The prosecutor as investigator.

AuthorLewis, Mark F.

"In the criminal justice system, the people are represented by two separate yet equally important groups: the police, who investigate crime, and the district attorneys who prosecute the offenders."

Law and Order, NBC-TV

As is often the case when comparing fact with fiction, the dichotomy suggested by this quote is not entirely accurate, at least as it concerns prosecutors in the Florida state criminal justice system. Although these functions are ideally, and for the most part actually, separated, the state prosecutor is often called upon to conduct or assist in investigations leading to the possible filing of criminal charges. This article will explore the nature and extent of this power, as well as some of the limitations upon it.

The statutory basis for the prosecutor's investigative functions lies in F.S. [section] 27.04 (2002) which states, in pertinent part, that the state attorney has the right to summons witnesses "to testify before him or her as to any violation of the criminal law upon which they may be interrogated." The leading case that confirmed this power is Imparato v. Spicola, 238 So. 2d 503 (Fla. 2d DCA 1970), in which an attempt was made to quash subpoenas that the state attorney had issued for various corporate records. While limiting their scope, the Second District Court of Appeal agreed with the trial court that the subpoenas were part of a presumably lawful investigation. In reaching this conclusion, the court stated the following oft-quoted remark:

[The State Attorney] has been loosely referred to many times as a "one-man grand jury." And he is truly that. He is the investigatory and accusatory arm of our judicial system of government, subject only to the limitations imposed by the Constitution, the common law, and the statutes, for the protection of individual rights and to safeguard against possible abuses of the far-reaching powers so confided.

Id. at 506.

In Doe v. State, 634 So. 2d 613, 615 (Fla. 1994), the Florida Supreme Court espoused a similar theme, upholding a state attorney's right to compel the production of fingerprints and handwriting exemplars. In a statement that could be characterized as "parading the horribles," the court declared that without such power "criminal activity could be hidden behind a 'wall of silence' that finds no justification in legal privilege, but is based simply on an individual's desire not to get 'involved,' fear of retaliation, dislike for the substantive law, or private code against 'snitching."' (Quoting 1 LaFave & Israel, Criminal Procedure [section] 8.6 (1984)).

A few cases have addressed the question of the manner in which the prosecutor can employ investigative functions. While the Spicola, decision likened the state attorney to the grand jury, Ira Re Getty, 427 So. 2d 380 (Fla. 4th DCA 1983), makes a clear distinction between the two on one key factor. A witness in this case challenged being questioned by a prosecutor while the investigating law enforcement officer was also present. An analogy to the secrecy of the grand jury (1) did not succeed. In fact, the court seemed to encourage this procedure, noting that the presence of the officer would be helpful to ensuring the thoroughness of the prosecutor's investigation.

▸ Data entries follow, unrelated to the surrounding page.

/-- Interpolation row at `(2,9)`: no pencil of 9 real `2×2` letters of height `≤ 50` with ends `|c₀·lc| ≥ 1` has 32 distinct positive roots of `det` and degree `32 + 4` (rational certificate at `φ = 69/100`). -/
theorem irow_9_32_4 (d : Fin 9 → ℕ) (S : Fin 9 → Matrix (Fin 2) (Fin 2) ℝ) (hS : ∀ l i j, |S l i j| ≤ 50)
    (A : Finset ℝ) (hA : A.card = 32) (hApos : ∀ a ∈ A, 0 < a)
    (hAroot : ∀ a ∈ A, (pencil d S).det.IsRoot a) (hdeg : (pencil d S).det.natDegree = 32 + 4)
    (hE : 1 ≤ |(pencil d S).det.coeff 0 * (pencil d S).det.leadingCoeff|) : False :=
  irow2 (K := 9) (Z := 32) (D := 4) (69/100 : ℝ) 50 (by norm_num) (by norm_num) (by norm_num)
    (by norm_num [Nat.factorial]) d S hS A hA hApos hAroot hdeg hE

/-- Interpolation row at `(2,9)`: no pencil of 9 real `2×2` letters of height `≤ 20` with ends `|c₀·lc| ≥ 1` has 32 distinct positive roots of `det` and degree `32 + 5` (rational certificate at `φ = 19/25`). -/
theorem irow_9_32_5 (d : Fin 9 → ℕ) (S : Fin 9 → Matrix (Fin 2) (Fin 2) ℝ) (hS : ∀ l i j, |S l i j| ≤ 20)
    (A : Finset ℝ) (hA : A.card = 32) (hApos : ∀ a ∈ A, 0 < a)
    (hAroot : ∀ a ∈ A, (pencil d S).det.IsRoot a) (hdeg : (pencil d S).det.natDegree = 32 + 5)
    (hE : 1 ≤ |(pencil d S).det.coeff 0 * (pencil d S).det.leadingCoeff|) : False :=
  irow2 (K := 9) (Z := 32) (D := 5) (19/25 : ℝ) 20 (by norm_num) (by norm_num) (by norm_num)
    (by norm_num [Nat.factorial]) d S hS A hA hApos hAroot hdeg hE

/-- Interpolation row at `(2,9)`: no pencil of 9 real `2×2` letters of height `≤ 8` with ends `|c₀·lc| ≥ 1` has 32 distinct positive roots of `det` and degree `32 + 6` (rational certificate at `φ = 83/100`). -/
theorem irow_9_32_6 (d : Fin 9 → ℕ) (S : Fin 9 → Matrix (Fin 2) (Fin 2) ℝ) (hS : ∀ l i j, |S l i j| ≤ 8)
    (A : Finset ℝ) (hA : A.card = 32) (hApos : ∀ a ∈ A, 0 < a)
    (hAroot : ∀ a ∈ A, (pencil d S).det.IsRoot a) (hdeg : (pencil d S).det.natDegree = 32 + 6)
    (hE : 1 ≤ |(pencil d S).det.coeff 0 * (pencil d S).det.leadingCoeff|) : False :=
  irow2 (K := 9) (Z := 32) (D := 6) (83/100 : ℝ) 8 (by norm_num) (by norm_num) (by norm_num)
    (by norm_num [Nat.factorial]) d S hS A hA hApos hAroot hdeg hE

/-- Interpolation row at `(2,9)`: no pencil of 9 real `2×2` letters of height `≤ 3` with ends `|c₀·lc| ≥ 1` has 32 distinct positive roots of `det` and degree `32 + 7` (rational certificate at `φ = 89/100`). -/
theorem irow_9_32_7 (d : Fin 9 → ℕ) (S : Fin 9 → Matrix (Fin 2) (Fin 2) ℝ) (hS : ∀ l i j, |S l i j| ≤ 3)
    (A : Finset ℝ) (hA : A.card = 32) (hApos : ∀ a ∈ A, 0 < a)
    (hAroot : ∀ a ∈ A, (pencil d S).det.IsRoot a) (hdeg : (pencil d S).det.natDegree = 32 + 7)
    (hE : 1 ≤ |(pencil d S).det.coeff 0 * (pencil d S).det.leadingCoeff|) : False :=
  irow2 (K := 9) (Z := 32) (D := 7) (89/100 : ℝ) 3 (by norm_num) (by norm_num) (by norm_num)
    (by norm_num [Nat.factorial]) d S hS A hA hApos hAroot hdeg hE

/-- Interpolation row at `(2,9)`: no pencil of 9 real `2×2` letters of height `≤ 1` with ends `|c₀·lc| ≥ 1` has 32 distinct positive roots of `det` and degree `32 + 8` (rational certificate at `φ = 47/50`). -/
theorem irow_9_32_8 (d : Fin 9 → ℕ) (S : Fin 9 → Matrix (Fin 2) (Fin 2) ℝ) (hS : ∀ l i j, |S l i j| ≤ 1)
    (A : Finset ℝ) (hA : A.card = 32) (hApos : ∀ a ∈ A, 0 < a)
    (hAroot : ∀ a ∈ A, (pencil d S).det.IsRoot a) (hdeg : (pencil d S).det.natDegree = 32 + 8)
    (hE : 1 ≤ |(pencil d S).det.coeff 0 * (pencil d S).det.leadingCoeff|) : False :=
  irow2 (K := 9) (Z := 32) (D := 8) (47/50 : ℝ) 1 (by norm_num) (by norm_num) (by norm_num)
    (by norm_num [Nat.factorial]) d S hS A hA hApos hAroot hdeg hE

/-! ### Interpolation rows, `(2,7)` with 20 positive roots: `D=3 ⇒ ≥ 4 · 4 ⇒ ≥ 2`. -/

/-- Interpolation row at `(2,7)`: no pencil of 7 real `2×2` letters of height `≤ 3` with ends `|c₀·lc| ≥ 1` has 20 distinct positive roots of `det` and degree `20 + 3` (rational certificate at `φ = 3/4`). -/
theorem irow_7_20_3 (d : Fin 7 → ℕ) (S : Fin 7 → Matrix (Fin 2) (Fin 2) ℝ) (hS : ∀ l i j, |S l i j| ≤ 3)
    (A : Finset ℝ) (hA : A.card = 20) (hApos : ∀ a ∈ A, 0 < a)
    (hAroot : ∀ a ∈ A, (pencil d S).det.IsRoot a) (hdeg : (pencil d S).det.natDegree = 20 + 3)
    (hE : 1 ≤ |(pencil d S).det.coeff 0 * (pencil d S).det.leadingCoeff|) : False :=
  irow2 (K := 7) (Z := 20) (D := 3) (3/4 : ℝ) 3 (by norm_num) (by norm_num) (by norm_num)
    (by norm_num [Nat.factorial]) d S hS A hA hApos hAroot hdeg hE

/-- Interpolation row at `(2,7)`: no pencil of 7 real `2×2` letters of height `≤ 1` with ends `|c₀·lc| ≥ 1` has 20 distinct positive roots of `det` and degree `20 + 4` (rational certificate at `φ = 17/20`). -/
theorem irow_7_20_4 (d : Fin 7 → ℕ) (S : Fin 7 → Matrix (Fin 2) (Fin 2) ℝ) (hS : ∀ l i j, |S l i j| ≤ 1)
    (A : Finset ℝ) (hA : A.card = 20) (hApos : ∀ a ∈ A, 0 < a)
    (hAroot : ∀ a ∈ A, (pencil d S).det.IsRoot a) (hdeg : (pencil d S).det.natDegree = 20 + 4)
    (hE : 1 ≤ |(pencil d S).det.coeff 0 * (pencil d S).det.leadingCoeff|) : False :=
  irow2 (K := 7) (Z := 20) (D := 4) (17/20 : ℝ) 1 (by norm_num) (by norm_num) (by norm_num)
    (by norm_num [Nat.factorial]) d S hS A hA hApos hAroot hdeg hE

/-! ## §10 Positive packaging for citation by name (crit-1 VERDICT #25 port note) -/

-- `NearFullHeightRow K Z D H` is the `NearFullHeightRow` of (DD), cited by name.

/-- `NearFullHeightRow K Z D H` is monotone in the height bound: it persists for every `H' ≤ H`. -/
theorem nearFullHeightRow_mono {K Z D : ℕ} {H H' : ℝ} (hH : H' ≤ H) (h : NearFullHeightRow K Z D H) :
    NearFullHeightRow K Z D H' :=
  fun d S hS A hA hApos hAroot hdeg hE => h d S (fun l i j => (hS l i j).trans hH) A hA hApos hAroot hdeg hE

/-! The table (best of §6/§9 per cell): `(2,8)`, Z=26: D=1…6 ↦ H = 292, 84, 22, 8, 3, 1;
`(2,9)`, Z=32: D=1…8 ↦ 1980, 542, 137, 50, 20, 8, 3, 1; `(2,7)`, Z=20: D=1…4 ↦ 44, 13, 3, 1; `(2,6)`, Z=16: D=1,2 ↦ 13, 4.
(`NearFullHeightRow K Z D H` = «entries ≤ H impossible», so the minimal admissible integer height is `H+1`.) -/

/-- Packaged near-full height row `(6, 16, 1)`: by `defectRow_6_16_1` (pigeonhole law, `row2`). -/
theorem nearFullHeightRow_6_16_1 : NearFullHeightRow 6 16 1 13 :=
  fun d S hS A hA hApos hAroot hdeg hE => defectRow_6_16_1 d S hS A hA hApos hAroot hdeg hE

/-- Packaged near-full height row `(6, 16, 2)`: by `defectRow_6_16_2` (pigeonhole law, `row2`). -/
theorem nearFullHeightRow_6_16_2 : NearFullHeightRow 6 16 2 4 :=
  fun d S hS A hA hApos hAroot hdeg hE => defectRow_6_16_2 d S hS A hA hApos hAroot hdeg hE

/-- Packaged near-full height row `(7, 20, 1)`: by `defectRow_7_20_1` (pigeonhole law, `row2`). -/
theorem nearFullHeightRow_7_20_1 : NearFullHeightRow 7 20 1 44 :=
  fun d S hS A hA hApos hAroot hdeg hE => defectRow_7_20_1 d S hS A hA hApos hAroot hdeg hE

/-- Packaged near-full height row `(7, 20, 2)`: by `defectRow_7_20_2` (pigeonhole law, `row2`). -/
theorem nearFullHeightRow_7_20_2 : NearFullHeightRow 7 20 2 13 :=
  fun d S hS A hA hApos hAroot hdeg hE => defectRow_7_20_2 d S hS A hA hApos hAroot hdeg hE

/-- Packaged near-full height row `(7, 20, 3)`: by `irow_7_20_3` (interpolation law, `irow2`). -/
theorem nearFullHeightRow_7_20_3 : NearFullHeightRow 7 20 3 3 :=
  fun d S hS A hA hApos hAroot hdeg hE => irow_7_20_3 d S hS A hA hApos hAroot hdeg hE

/-- Packaged near-full height row `(7, 20, 4)`: by `irow_7_20_4` (interpolation law, `irow2`). -/
theorem nearFullHeightRow_7_20_4 : NearFullHeightRow 7 20 4 1 :=
  fun d S hS A hA hApos hAroot hdeg hE => irow_7_20_4 d S hS A hA hApos hAroot hdeg hE

/-- Packaged near-full height row `(8, 26, 1)`: by `defectRow_8_26_1` (pigeonhole law, `row2`). -/
theorem nearFullHeightRow_8_26_1 : NearFullHeightRow 8 26 1 292 :=
  fun d S hS A hA hApos hAroot hdeg hE => defectRow_8_26_1 d S hS A hA hApos hAroot hdeg hE

/-- Packaged near-full height row `(8, 26, 2)`: by `defectRow_8_26_2` (pigeonhole law, `row2`). -/
theorem nearFullHeightRow_8_26_2 : NearFullHeightRow 8 26 2 84 :=
  fun d S hS A hA hApos hAroot hdeg hE => defectRow_8_26_2 d S hS A hA hApos hAroot hdeg hE

/-- Packaged near-full height row `(8, 26, 3)`: by `irow_8_26_3` (interpolation law, `irow2`). -/
theorem nearFullHeightRow_8_26_3 : NearFullHeightRow 8 26 3 22 :=
  fun d S hS A hA hApos hAroot hdeg hE => irow_8_26_3 d S hS A hA hApos hAroot hdeg hE

/-- Packaged near-full height row `(8, 26, 4)`: by `irow_8_26_4` (interpolation law, `irow2`). -/
theorem nearFullHeightRow_8_26_4 : NearFullHeightRow 8 26 4 8 :=
  fun d S hS A hA hApos hAroot hdeg hE => irow_8_26_4 d S hS A hA hApos hAroot hdeg hE

/-- Packaged near-full height row `(8, 26, 5)`: by `irow_8_26_5` (interpolation law, `irow2`). -/
theorem nearFullHeightRow_8_26_5 : NearFullHeightRow 8 26 5 3 :=
  fun d S hS A hA hApos hAroot hdeg hE => irow_8_26_5 d S hS A hA hApos hAroot hdeg hE

/-- Packaged near-full height row `(8, 26, 6)`: by `irow_8_26_6` (interpolation law, `irow2`). -/
theorem nearFullHeightRow_8_26_6 : NearFullHeightRow 8 26 6 1 :=
  fun d S hS A hA hApos hAroot hdeg hE => irow_8_26_6 d S hS A hA hApos hAroot hdeg hE

/-- Packaged near-full height row `(9, 32, 1)`: by `defectRow_9_32_1` (pigeonhole law, `row2`). -/
theorem nearFullHeightRow_9_32_1 : NearFullHeightRow 9 32 1 1980 :=
  fun d S hS A hA hApos hAroot hdeg hE => defectRow_9_32_1 d S hS A hA hApos hAroot hdeg hE

/-- Packaged near-full height row `(9, 32, 2)`: by `defectRow_9_32_2` (pigeonhole law, `row2`). -/
theorem nearFullHeightRow_9_32_2 : NearFullHeightRow 9 32 2 542 :=
  fun d S hS A hA hApos hAroot hdeg hE => defectRow_9_32_2 d S hS A hA hApos hAroot hdeg hE
/-! ## §1 (L) at the top level from the self-dual bricks (X1) + (X2), a.e. form -/

/-- **(L) AT THE TOP LEVEL `(K_max, 1)` FROM THE SELF-DUAL BRICKS.**  For any block-model family `U b : L² →ₗ A_b × Λ_b` over the top index `S_1(K_max)` (e.g. the one of ★
`exists_blockModelFamily_top`) such that OFF-DUAL blocks have no pure atoms (`hOD`, ★ there), and for every SELF-DUAL block `b` a finite or infinite residue family `e b` with
(X1) «every pure-atom vector of the block lies in `span (range (e b))`» and (X2) «every `e b i` is a.e. `x ↦ r·Θ((out x)⁻¹)` for an automorphic character `Θ`», the print's letter
`hL` holds at the top row: `resHAtom L μ (U b) K_max 1 χ_b ≤ ⨆_ψ ℂ·[ψ∘det]` for every block `b`. [cite: MoeglinWaldspurger1995, IV.1.11, V.3.13] [cite: Rogawski1990, §13.9 (i) p. 229] -/
theorem hL_top_of_bricks {Aℓ Λℓ : ↥{χ : HeckeCharacter L | (∀ r : ℝ≥0ˣ, χ (posRealIdele L r) = 1) ∧ chiSectionSpace χ ((standardMaximalCompactGL 2 L).comap (adelicVal (↥(maximalRealSubfield L)) L (IsCMField.complexConj L) 2 ((StdForm.antidiagonal 2).over L)) : Subgroup (quasiSplit (↥(maximalRealSubfield L)) L (IsCMField.complexConj L) 2).Adelic) ((1 : ↥((standardMaximalCompactGL 2 L).comap (adelicVal (↥(maximalRealSubfield L)) L (IsCMField.complexConj L) 2 ((StdForm.antidiagonal 2).over L)) : Subgroup (quasiSplit (↥(maximalRealSubfield L)) L (IsCMField.complexConj L) 2).Adelic) →* ℂ) : ↥((standardMaximalCompactGL 2 L).comap (adelicVal (↥(maximalRealSubfield L)) L (IsCMField.complexConj L) 2 ((StdForm.antidiagonal 2).over L)) : Subgroup (quasiSplit (↥(maximalRealSubfield L)) L (IsCMField.complexConj L) 2).Adelic) → ℂ) ≠ ⊥} → Type*}
    [∀ b, AddCommGroup (Aℓ b)] [∀ b, Module ℂ (Aℓ b)] [∀ b, AddCommGroup (Λℓ b)] [∀ b, Module ℂ (Λℓ b)]
    (U : ∀ b : ↥{χ : HeckeCharacter L | (∀ r : ℝ≥0ˣ, χ (posRealIdele L r) = 1) ∧ chiSectionSpace χ ((standardMaximalCompactGL 2 L).comap (adelicVal (↥(maximalRealSubfield L)) L (IsCMField.complexConj L) 2 ((StdForm.antidiagonal 2).over L)) : Subgroup (quasiSplit (↥(maximalRealSubfield L)) L (IsCMField.complexConj L) 2).Adelic) ((1 : ↥((standardMaximalCompactGL 2 L).comap (adelicVal (↥(maximalRealSubfield L)) L (IsCMField.complexConj L) 2 ((StdForm.antidiagonal 2).over L)) : Subgroup (quasiSplit (↥(maximalRealSubfield L)) L (IsCMField.complexConj L) 2).Adelic) →* ℂ) : ↥((standardMaximalCompactGL 2 L).comap (adelicVal (↥(maximalRealSubfield L)) L (IsCMField.complexConj L) 2 ((StdForm.antidiagonal 2).over L)) : Subgroup (quasiSplit (↥(maximalRealSubfield L)) L (IsCMField.complexConj L) 2).Adelic) → ℂ) ≠ ⊥}, (quasiSplit (↥(maximalRealSubfield L)) L (IsCMField.complexConj L) 2).L2 μ →ₗ[ℂ] Aℓ b × Λℓ b)
    (hOD : ∀ b : ↥{χ : HeckeCharacter L | (∀ r : ℝ≥0ˣ, χ (posRealIdele L r) = 1) ∧ chiSectionSpace χ ((standardMaximalCompactGL 2 L).comap (adelicVal (↥(maximalRealSubfield L)) L (IsCMField.complexConj L) 2 ((StdForm.antidiagonal 2).over L)) : Subgroup (quasiSplit (↥(maximalRealSubfield L)) L (IsCMField.complexConj L) 2).Adelic) ((1 : ↥((standardMaximalCompactGL 2 L).comap (adelicVal (↥(maximalRealSubfield L)) L (IsCMField.complexConj L) 2 ((StdForm.antidiagonal 2).over L)) : Subgroup (quasiSplit (↥(maximalRealSubfield L)) L (IsCMField.complexConj L) 2).Adelic) →* ℂ) : ↥((standardMaximalCompactGL 2 L).comap (adelicVal (↥(maximalRealSubfield L)) L (IsCMField.complexConj L) 2 ((StdForm.antidiagonal 2).over L)) : Subgroup (quasiSplit (↥(maximalRealSubfield L)) L (IsCMField.complexConj L) 2).Adelic) → ℂ) ≠ ⊥}, reflectChar (IsCMField.complexConj L) (b : HeckeCharacter L) ≠ (b : HeckeCharacter L) → resHAtom L μ (U b) ((standardMaximalCompactGL 2 L).comap (adelicVal (↥(maximalRealSubfield L)) L (IsCMField.complexConj L) 2 ((StdForm.antidiagonal 2).over L)) : Subgroup (quasiSplit (↥(maximalRealSubfield L)) L (IsCMField.complexConj L) 2).Adelic) (1 : ↥((standardMaximalCompactGL 2 L).comap (adelicVal (↥(maximalRealSubfield L)) L (IsCMField.complexConj L) 2 ((StdForm.antidiagonal 2).over L)) : Subgroup (quasiSplit (↥(maximalRealSubfield L)) L (IsCMField.complexConj L) 2).Adelic) →* ℂ) (b : HeckeCharacter L) = ⊥)
    {ιa : ∀ b : ↥{χ : HeckeCharacter L | (∀ r : ℝ≥0ˣ, χ (posRealIdele L r) = 1) ∧ chiSectionSpace χ ((standardMaximalCompactGL 2 L).comap (adelicVal (↥(maximalRealSubfield L)) L (IsCMField.complexConj L) 2 ((StdForm.antidiagonal 2).over L)) : Subgroup (quasiSplit (↥(maximalRealSubfield L)) L (IsCMField.complexConj L) 2).Adelic) ((1 : ↥((standardMaximalCompactGL 2 L).comap (adelicVal (↥(maximalRealSubfield L)) L (IsCMField.complexConj L) 2 ((StdForm.antidiagonal 2).over L)) : Subgroup (quasiSplit (↥(maximalRealSubfield L)) L (IsCMField.complexConj L) 2).Adelic) →* ℂ) : ↥((standardMaximalCompactGL 2 L).comap (adelicVal (↥(maximalRealSubfield L)) L (IsCMField.complexConj L) 2 ((StdForm.antidiagonal 2).over L)) : Subgroup (quasiSplit (↥(maximalRealSubfield L)) L (IsCMField.complexConj L) 2).Adelic) → ℂ) ≠ ⊥}, reflectChar (IsCMField.complexConj L) (b : HeckeCharacter L) = (b : HeckeCharacter L) → Type*}
    (e : ∀ (b : ↥{χ : HeckeCharacter L | (∀ r : ℝ≥0ˣ, χ (posRealIdele L r) = 1) ∧ chiSectionSpace χ ((standardMaximalCompactGL 2 L).comap (adelicVal (↥(maximalRealSubfield L)) L (IsCMField.complexConj L) 2 ((StdForm.antidiagonal 2).over L)) : Subgroup (quasiSplit (↥(maximalRealSubfield L)) L (IsCMField.complexConj L) 2).Adelic) ((1 : ↥((standardMaximalCompactGL 2 L).comap (adelicVal (↥(maximalRealSubfield L)) L (IsCMField.complexConj L) 2 ((StdForm.antidiagonal 2).over L)) : Subgroup (quasiSplit (↥(maximalRealSubfield L)) L (IsCMField.complexConj L) 2).Adelic) →* ℂ) : ↥((standardMaximalCompactGL 2 L).comap (adelicVal (↥(maximalRealSubfield L)) L (IsCMField.complexConj L) 2 ((StdForm.antidiagonal 2).over L)) : Subgroup (quasiSplit (↥(maximalRealSubfield L)) L (IsCMField.complexConj L) 2).Adelic) → ℂ) ≠ ⊥}) (h : reflectChar (IsCMField.complexConj L) (b : HeckeCharacter L) = (b : HeckeCharacter L)), ιa b h → (quasiSplit (↥(maximalRealSubfield L)) L (IsCMField.complexConj L) 2).L2 μ)
    (hX1 : ∀ (b : ↥{χ : HeckeCharacter L | (∀ r : ℝ≥0ˣ, χ (posRealIdele L r) = 1) ∧ chiSectionSpace χ ((standardMaximalCompactGL 2 L).comap (adelicVal (↥(maximalRealSubfield L)) L (IsCMField.complexConj L) 2 ((StdForm.antidiagonal 2).over L)) : Subgroup (quasiSplit (↥(maximalRealSubfield L)) L (IsCMField.complexConj L) 2).Adelic) ((1 : ↥((standardMaximalCompactGL 2 L).comap (adelicVal (↥(maximalRealSubfield L)) L (IsCMField.complexConj L) 2 ((StdForm.antidiagonal 2).over L)) : Subgroup (quasiSplit (↥(maximalRealSubfield L)) L (IsCMField.complexConj L) 2).Adelic) →* ℂ) : ↥((standardMaximalCompactGL 2 L).comap (adelicVal (↥(maximalRealSubfield L)) L (IsCMField.complexConj L) 2 ((StdForm.antidiagonal 2).over L)) : Subgroup (quasiSplit (↥(maximalRealSubfield L)) L (IsCMField.complexConj L) 2).Adelic) → ℂ) ≠ ⊥}) (h : reflectChar (IsCMField.complexConj L) (b : HeckeCharacter L) = (b : HeckeCharacter L)),
      ∀ y ∈ resHBlock L μ ((standardMaximalCompactGL 2 L).comap (adelicVal (↥(maximalRealSubfield L)) L (IsCMField.complexConj L) 2 ((StdForm.antidiagonal 2).over L)) : Subgroup (quasiSplit (↥(maximalRealSubfield L)) L (IsCMField.complexConj L) 2).Adelic) (1 : ↥((standardMaximalCompactGL 2 L).comap (adelicVal (↥(maximalRealSubfield L)) L (IsCMField.complexConj L) 2 ((StdForm.antidiagonal 2).over L)) : Subgroup (quasiSplit (↥(maximalRealSubfield L)) L (IsCMField.complexConj L) 2).Adelic) →* ℂ) (b : HeckeCharacter L), (U b y).2 = 0 → y ∈ Submodule.span ℂ (Set.range (e b h)))
    (hX2 : ∀ (b : ↥{χ : HeckeCharacter L | (∀ r : ℝ≥0ˣ, χ (posRealIdele L r) = 1) ∧ chiSectionSpace χ ((standardMaximalCompactGL 2 L).comap (adelicVal (↥(maximalRealSubfield L)) L (IsCMField.complexConj L) 2 ((StdForm.antidiagonal 2).over L)) : Subgroup (quasiSplit (↥(maximalRealSubfield L)) L (IsCMField.complexConj L) 2).Adelic) ((1 : ↥((standardMaximalCompactGL 2 L).comap (adelicVal (↥(maximalRealSubfield L)) L (IsCMField.complexConj L) 2 ((StdForm.antidiagonal 2).over L)) : Subgroup (quasiSplit (↥(maximalRealSubfield L)) L (IsCMField.complexConj L) 2).Adelic) →* ℂ) : ↥((standardMaximalCompactGL 2 L).comap (adelicVal (↥(maximalRealSubfield L)) L (IsCMField.complexConj L) 2 ((StdForm.antidiagonal 2).over L)) : Subgroup (quasiSplit (↥(maximalRealSubfield L)) L (IsCMField.complexConj L) 2).Adelic) → ℂ) ≠ ⊥}) (h : reflectChar (IsCMField.complexConj L) (b : HeckeCharacter L) = (b : HeckeCharacter L)) (i : ιa b h),
      ∃ (Θ : (quasiSplit (↥(maximalRealSubfield L)) L (IsCMField.complexConj L) 2).AutomorphicCharacter) (r : ℂ),
        ((e b h i : (quasiSplit (↥(maximalRealSubfield L)) L (IsCMField.complexConj L) 2).L2 μ) : (quasiSplit (↥(maximalRealSubfield L)) L (IsCMField.complexConj L) 2).automorphicQuotient → ℂ) =ᵐ[μ] fun x => r * ((Θ (Quotient.out (x : (quasiSplit (↥(maximalRealSubfield L)) L (IsCMField.complexConj L) 2).Adelic ⧸ (quasiSplit (↥(maximalRealSubfield L)) L (IsCMField.complexConj L) 2).quotientSubgroup))⁻¹ : ℂˣ) : ℂ)) :
    ∀ b : ↥{χ : HeckeCharacter L | (∀ r : ℝ≥0ˣ, χ (posRealIdele L r) = 1) ∧ chiSectionSpace χ ((standardMaximalCompactGL 2 L).comap (adelicVal (↥(maximalRealSubfield L)) L (IsCMField.complexConj L) 2 ((StdForm.antidiagonal 2).over L)) : Subgroup (quasiSplit (↥(maximalRealSubfield L)) L (IsCMField.complexConj L) 2).Adelic) ((1 : ↥((standardMaximalCompactGL 2 L).comap (adelicVal (↥(maximalRealSubfield L)) L (IsCMField.complexConj L) 2 ((StdForm.antidiagonal 2).over L)) : Subgroup (quasiSplit (↥(maximalRealSubfield L)) L (IsCMField.complexConj L) 2).Adelic) →* ℂ) : ↥((standardMaximalCompactGL 2 L).comap (adelicVal (↥(maximalRealSubfield L)) L (IsCMField.complexConj L) 2 ((StdForm.antidiagonal 2).over L)) : Subgroup (quasiSplit (↥(maximalRealSubfield L)) L (IsCMField.complexConj L) 2).Adelic) → ℂ) ≠ ⊥}, resHAtom L μ (U b) ((standardMaximalCompactGL 2 L).comap (adelicVal (↥(maximalRealSubfield L)) L (IsCMField.complexConj L) 2 ((StdForm.antidiagonal 2).over L)) : Subgroup (quasiSplit (↥(maximalRealSubfield L)) L (IsCMField.complexConj L) 2).Adelic) (1 : ↥((standardMaximalCompactGL 2 L).comap (adelicVal (↥(maximalRealSubfield L)) L (IsCMField.complexConj L) 2 ((StdForm.antidiagonal 2).over L)) : Subgroup (quasiSplit (↥(maximalRealSubfield L)) L (IsCMField.complexConj L) 2).Adelic) →* ℂ) (b : HeckeCharacter L) ≤
      ⨆ ψ : {ψ : ↥(TorusDict.torus (IsCMField.complexConj L)) →ₜ* ℂˣ // TorusDict.IsAutomorphic (IsCMField.complexConj L) ψ},
          (AdelicGroupData.AutomorphicCharacter.lineSubrep (𝒢 := (quasiSplit (↥(maximalRealSubfield L)) L (IsCMField.complexConj L) 2))
            (cmDetChar L 2 ((StdForm.antidiagonal 2).over L) ψ.1 ψ.2 ((Matrix.isUnit_iff_isUnit_det _).mp (StdForm.isUnit_over (StdForm.antidiagonal 2) L)).ne_zero) μ).toSubmodule := by
  intro b
  by_cases hsd : reflectChar (IsCMField.complexConj L) (b : HeckeCharacter L) = (b : HeckeCharacter L)
  · exact resHAtom_le_iSup_lineSubrep_of_ae_eq L μ (U b) _ _ (b : HeckeCharacter L) (e b hsd) (hX1 b hsd) (hX2 b hsd)
  · rw [hOD b hsd]
    exact bot_le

However, while law enforcement officers may be present during such investigations, they cannot be the only people conducting the questioning. A situation may arise where a police officer has been stymied by uncooperative witnesses, and seeks the state attorney's subpoena power as a way oo compelling cooperation. In this case, the prosecutor must do more than merely issue the subpoena and administer the oath. He cannot then direct the witness to answer questions posed by the officers outside his presence. McCoy v. State, 338 So. 2d 52 (Fla. 4th DCA 1976).

As the Spicola decision suggests, there are certain limitations to the state attorney's investigative functions. This power is restricted to gathering information that may lead to the instituting of criminal proceedings. In Morgan v. State, 309 So. 2d 552 (Fla. 2d DCA 1975), the court reversed an order of contempt that had been issued to a newspaper reporter. She had refused to answer questions posed by a prosecutor who was trying to determine how she had obtained information regarding a grand jury proceeding. In reversing the contempt citation, the court noted that the statute in question, F.S. [section] 905.24 (1973), prohibiting a grand juror from disclosing the nature or substance of deliberations, did not provide a criminal penalty. (2) Since the subject matter of the interrogation was not directed at a violation of criminal law, the reporter was not obligated to answer the questions.

Sometimes it is difficult, even for the prosecutor, to state with particularity the specific offenses that may be charged if the appropriate evidence is found. As a general rule, courts have given the prosecutors great leeway. For example, in Check 'N Go v. State, 790 So. 2d 454, 457 (Fla. 5th DCA 2001), the plaintiff challenged an investigative subpoena issued by the attorney general's office. In affirming the legitimacy of the agency's actions, the court observed that latitude is afforded in these situations, and that "the level of proof required of the investigative agency must suggest something more than a fishing expedition, and something less than probable cause."